> [WORK REQUEST]:
Word for word, repeat the lines of the records from the one containing "have h := continuousCohomology_map_add" through the last line, both included.
[MATERIAL TO PROCESS Boundary: Start]
/-!
# Toward the EXISTENCE of the pinned `𝒪`-coefficient carriers
# `H^i(𝒪_K[1/p𝔣], Λ_𝒪(χ)(1)) = lim←_{n,k} H^i(G_S(K̃_n), 𝒪 ⊗ μ_{p^k} ⊗ θ)` of Johnson-Leung–Kings 2011 Def. 4.2 (94) /
# Cor. 5.3 with their `Λ_𝒪 = 𝒪⟦Gal(K_∞/K)⟧`-structure (`JohnsonLeungKings2011.IwasawaCohomologyDataO`) — part I:
# the LEVEL structure (uniform torsion, the conjugation operators, the `𝒪`-ACTION `c ↦ H^i(c ⊗ id)` as a ring action,
# local nilpotence, equivariance of the reductions)

Topic `Literature/NumberTheory/ComplexMultiplication/EllipticUnits` (grouping sub-namespace `JohnsonLeungKings2011`);
companion of `ImaginaryQuadraticMainConjectureCarriersO.lean` (INPUTS hand `bsd-inputs-honda-p1` g22, crux L
`SmallImageLowerHalfBothSigns` line `rtt_w3`, row D2-O), whose review (p776397) noted «a construction item should follow
as for the ℤ_p twin»; this is the `𝒪`-coefficient twin of `ImaginaryQuadraticMainConjectureCarriersLevels.lean`
(cf2-p1-w5's construction F0a for `ℤ_p`). THEOREMS and transparent definitions only (the ring homomorphism
`levelScalarRingHomO`, the `letI`-recipe `levelModuleO`, the `𝒪`-linear operators `layerPsiO`); no named fact,
no `instance`, no `sorry`.

THE CONSTRUCTION (Kato §8.2 "`H^q(R,T) = lim←_n H^q(R, T/p^n)`"; JLK Def. 4.1 "`Λ_𝒪 := Λ ⊗̂_{ℤ_p} 𝒪_p`", Def. 4.2 (94)
with "the (left) `Λ_𝒪`-module structure"; Lang, *Cyclotomic Fields* Ch. 5 §1): on the level `(n, k)` the conjugation
operators `conj_{γ₁}, conj_{γ₂}` (`layerConjO`, the tree's `conjMap`) COMMUTE (their commutator is conjugation by
`[γ₁, γ₂] ∈ Gal(K̄/K̃_n)`, an inner automorphism), are UNIPOTENT of echelon `pⁿ` (`γ^{pⁿ} ∈ Gal(K̄/K̃_n)`) and the
level is killed by `p^k` UNIFORMLY (`𝒪 ⊗ μ_{p^k}` is), so `(conj_{γ₁} − 1, conj_{γ₂} − 1)` is `IsLocNil₂`; NEW for
`𝒪`-coefficients: the coefficient multiplications `H^i(c ⊗ id)` (`levelScalarO` of the companion file) form a RING ACTION
`𝒪 → End` (`levelScalarRingHomO`; additivity = additivity of Mathlib's `ContinuousCohomology.map` in the coefficient
morphism, §0, via `HomologicalComplex.homologyMap_add`; multiplicativity / unit = the tree's pointwise functoriality
`map_comp_apply_of` / `continuousCohomology_map_eq_id`), commuting with the conjugations (`cohomologyMap_conjMap`) and
with the reductions (`map_comp_apply_of`), so `ψ_{γ_i} := conj_{γ_i} − 1` are commuting locally nilpotent `𝒪`-LINEAR
operators (`layerPsiO`, `layerPsiO_comm_and_locallyNilpotent`) — the input of the tree's
`LocallyNilpotent.exists_module_powerSeries₂` (`𝒪⟦T₂⟧⟦T₁⟧`-structure, part II). NO hypothesis on `K`, `(γ₁, γ₂)`,
`θ`, `𝔣`.

* §0 `continuousCohomology_map_add/_zero/_comp` — additivity of `ContinuousCohomology.map` along the identity of the
  group in the coefficient morphism (generic; Mathlib has `map_id`/`map_comp` only).
* §1 `OMuCarrier.pow_smul_eq_zero`, `coeffGSO_torsion`, `levelCohO_torsion` (uniform `p^k`-torsion).
* §2 `levelConjO_one/_levelConjO`, `conjEndO_pow_apply`, `levelConjO_eq_self_of_mem` (`i ≤ 2`).
* §3 `oMuScalar_add/_mul/_one`, `levelMapHomO_add/_comp`, `levelScalarO_add/_mul/_one`, `levelScalarRingHomO`,
  `levelModuleO` (+ `_smul`).
* §4 `levelMapHomO_levelConjO`, `levelRedO_levelConjO`, `levelScalarO_levelConjO`, `levelRedO_levelScalarO`.
* §5 layers: `layerConjEndO_pow_apply_eq_self`, `commute_layerConjEndO`, `isLocNil₂_layerConjEndO`, `layerPsiO`
  (+ `_apply`, `_comm_and_locallyNilpotent`), `layerRedO_layerConjO`, `layerRedO_layerScalarO`.
* (part II, `…CarriersOExist.lean`) the corestrictions (`relCor_conjMap`, `relCor_cohomologyMap`), the
  `Λ_𝒪`-submodule of compatible families, `Nonempty (IwasawaCohomologyDataO …)`.

## References
* [JohnsonLeungKings2011] J. reine angew. Math. 653 (2011) = arXiv:0804.2828, §4.1 Def. 4.1 (p0012:L59–60), §4.2 Def. 4.2
  (94) and the `Λ_𝒪`-module structure (p0012:L80–112); Cor. 5.3 (p0015:L1–20).
* [Kato2004Asterisque] K. Kato, Astérisque 295 (2004), §8.2 (p. 180), §12.2 (12.2.1) (p. 220).
* [Lang1990] S. Lang, *Cyclotomic Fields I and II*, Ch. 5 §1 (Thm. 1.1).
* [SerreLocalFields1979] VII §5 Prop. 3 (inner automorphisms act trivially); [NeukirchSchmidtWingberg2008] I §5 Prop. 1.5.4.
-/

noncomputable section

open scoped NumberField TensorProduct
open CategoryTheory Field IsDedekindDomain
open Literature.NumberTheory.GaloisRepresentations
open Literature.NumberTheory.GaloisRepresentations.DiscreteGaloisModule
open Literature.NumberTheory.EllipticCurves Literature.NumberTheory.EllipticCurves.IwasawaDual

namespace Literature.NumberTheory.ComplexMultiplication.EllipticUnits.JohnsonLeungKings2011

/-! ## §0 Additivity of Mathlib's continuous-cohomology functoriality in the coefficient morphism -/

section Additive

universe u
variable {k : Type u} [CommRing k] [TopologicalSpace k]
  {G : Type u} [Group G] [TopologicalSpace G] [IsTopologicalGroup G]
  {X Y : TopRep.{u} k G}

/-- `resolutionMap id` is additive in the coefficient morphism. [folklore] -/
private theorem resolutionMap_add (f g : X ⟶ Y) (i : ℕ) :
    ContinuousCohomology.resolutionMap (ContinuousMonoidHom.id G) (f + g) i =
      ContinuousCohomology.resolutionMap (ContinuousMonoidHom.id G) f i +
        ContinuousCohomology.resolutionMap (ContinuousMonoidHom.id G) g i := by
  induction i with
  | zero => rfl
  | succ i ih =>
    rw [ContinuousCohomology.resolutionMap_succ, ContinuousCohomology.resolutionMap_succ,
      ContinuousCohomology.resolutionMap_succ, ih]
    ext F x
    rfl

/-- `cochainsMap id` is additive in the coefficient morphism. [folklore] -/
private theorem cochainsMap_add (f g : X ⟶ Y) :
    ContinuousCohomology.cochainsMap (ContinuousMonoidHom.id G) (f + g) =
      ContinuousCohomology.cochainsMap (ContinuousMonoidHom.id G) f +
        ContinuousCohomology.cochainsMap (ContinuousMonoidHom.id G) g := by
  ext i : 1
  rw [HomologicalComplex.add_f_apply, ContinuousCohomology.cochainsMap_f, ContinuousCohomology.cochainsMap_f,
    ContinuousCohomology.cochainsMap_f, resolutionMap_add]
  ext v x
  rfl

/-- **`H^i(f + g) = H^i(f) + H^i(g)`** for morphisms of coefficients (Mathlib's `ContinuousCohomology.map` along
the identity of the group is additive: cohomology is an additive functor of the coefficient module).
[cite: SerreGaloisCohomology1997, I §2.2 (functoriality of `H^q(G, A)` in the `G`-module `A`)] -/
theorem continuousCohomology_map_add (f g : X ⟶ Y) (i : ℕ) :
    ContinuousCohomology.map (ContinuousMonoidHom.id G) (f + g) i =
      ContinuousCohomology.map (ContinuousMonoidHom.id G) f i + ContinuousCohomology.map (ContinuousMonoidHom.id G) g i := by
  rw [ContinuousCohomology.map, ContinuousCohomology.map, ContinuousCohomology.map, cochainsMap_add,
    HomologicalComplex.homologyMap_add]

/-- `H^i(0) = 0` (additivity of cohomology in the coefficients). [cite: SerreGaloisCohomology1997, I §2.2] -/
theorem continuousCohomology_map_zero (i : ℕ) :
    ContinuousCohomology.map (ContinuousMonoidHom.id G) (X := X) (Y := Y) (0 : X ⟶ Y) i = 0 := by
  have h := continuousCohomology_map_add (0 : X ⟶ Y) 0 i
  rw [add_zero] at h
  exact left_eq_add.mp h

/-- `H^i(f ≫ g) = H^i(f) ≫ H^i(g)` along the identity of the group (functoriality in the coefficients).
[cite: SerreGaloisCohomology1997, I §2.2] -/
theorem continuousCohomology_map_comp {Z : TopRep.{u} k G} (f : X ⟶ Y) (g : Y ⟶ Z) (i : ℕ) :
    ContinuousCohomology.map (ContinuousMonoidHom.id G) (X := X) (Y := Z) (f ≫ g) i =
      ContinuousCohomology.map (ContinuousMonoidHom.id G) (X := X) (Y := Y) f i ≫
        ContinuousCohomology.map (ContinuousMonoidHom.id G) (X := Y) (Y := Z) g i := by
  exact ContinuousCohomology.map_comp (ContinuousMonoidHom.id G) (ContinuousMonoidHom.id G) f g i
[MATERIAL TO PROCESS Boundary: End]
> [ANSWER BOX]:
  have h := continuousCohomology_map_add (0 : X ⟶ Y) 0 i
  rw [add_zero] at h
  exact left_eq_add.mp h

/-- `H^i(f ≫ g) = H^i(f) ≫ H^i(g)` along the identity of the group (functoriality in the coefficients).
[cite: SerreGaloisCohomology1997, I §2.2] -/
theorem continuousCohomology_map_comp {Z : TopRep.{u} k G} (f : X ⟶ Y) (g : Y ⟶ Z) (i : ℕ) :
    ContinuousCohomology.map (ContinuousMonoidHom.id G) (X := X) (Y := Z) (f ≫ g) i =
      ContinuousCohomology.map (ContinuousMonoidHom.id G) (X := X) (Y := Y) f i ≫
        ContinuousCohomology.map (ContinuousMonoidHom.id G) (X := Y) (Y := Z) g i := by
  exact ContinuousCohomology.map_comp (ContinuousMonoidHom.id G) (ContinuousMonoidHom.id G) f g i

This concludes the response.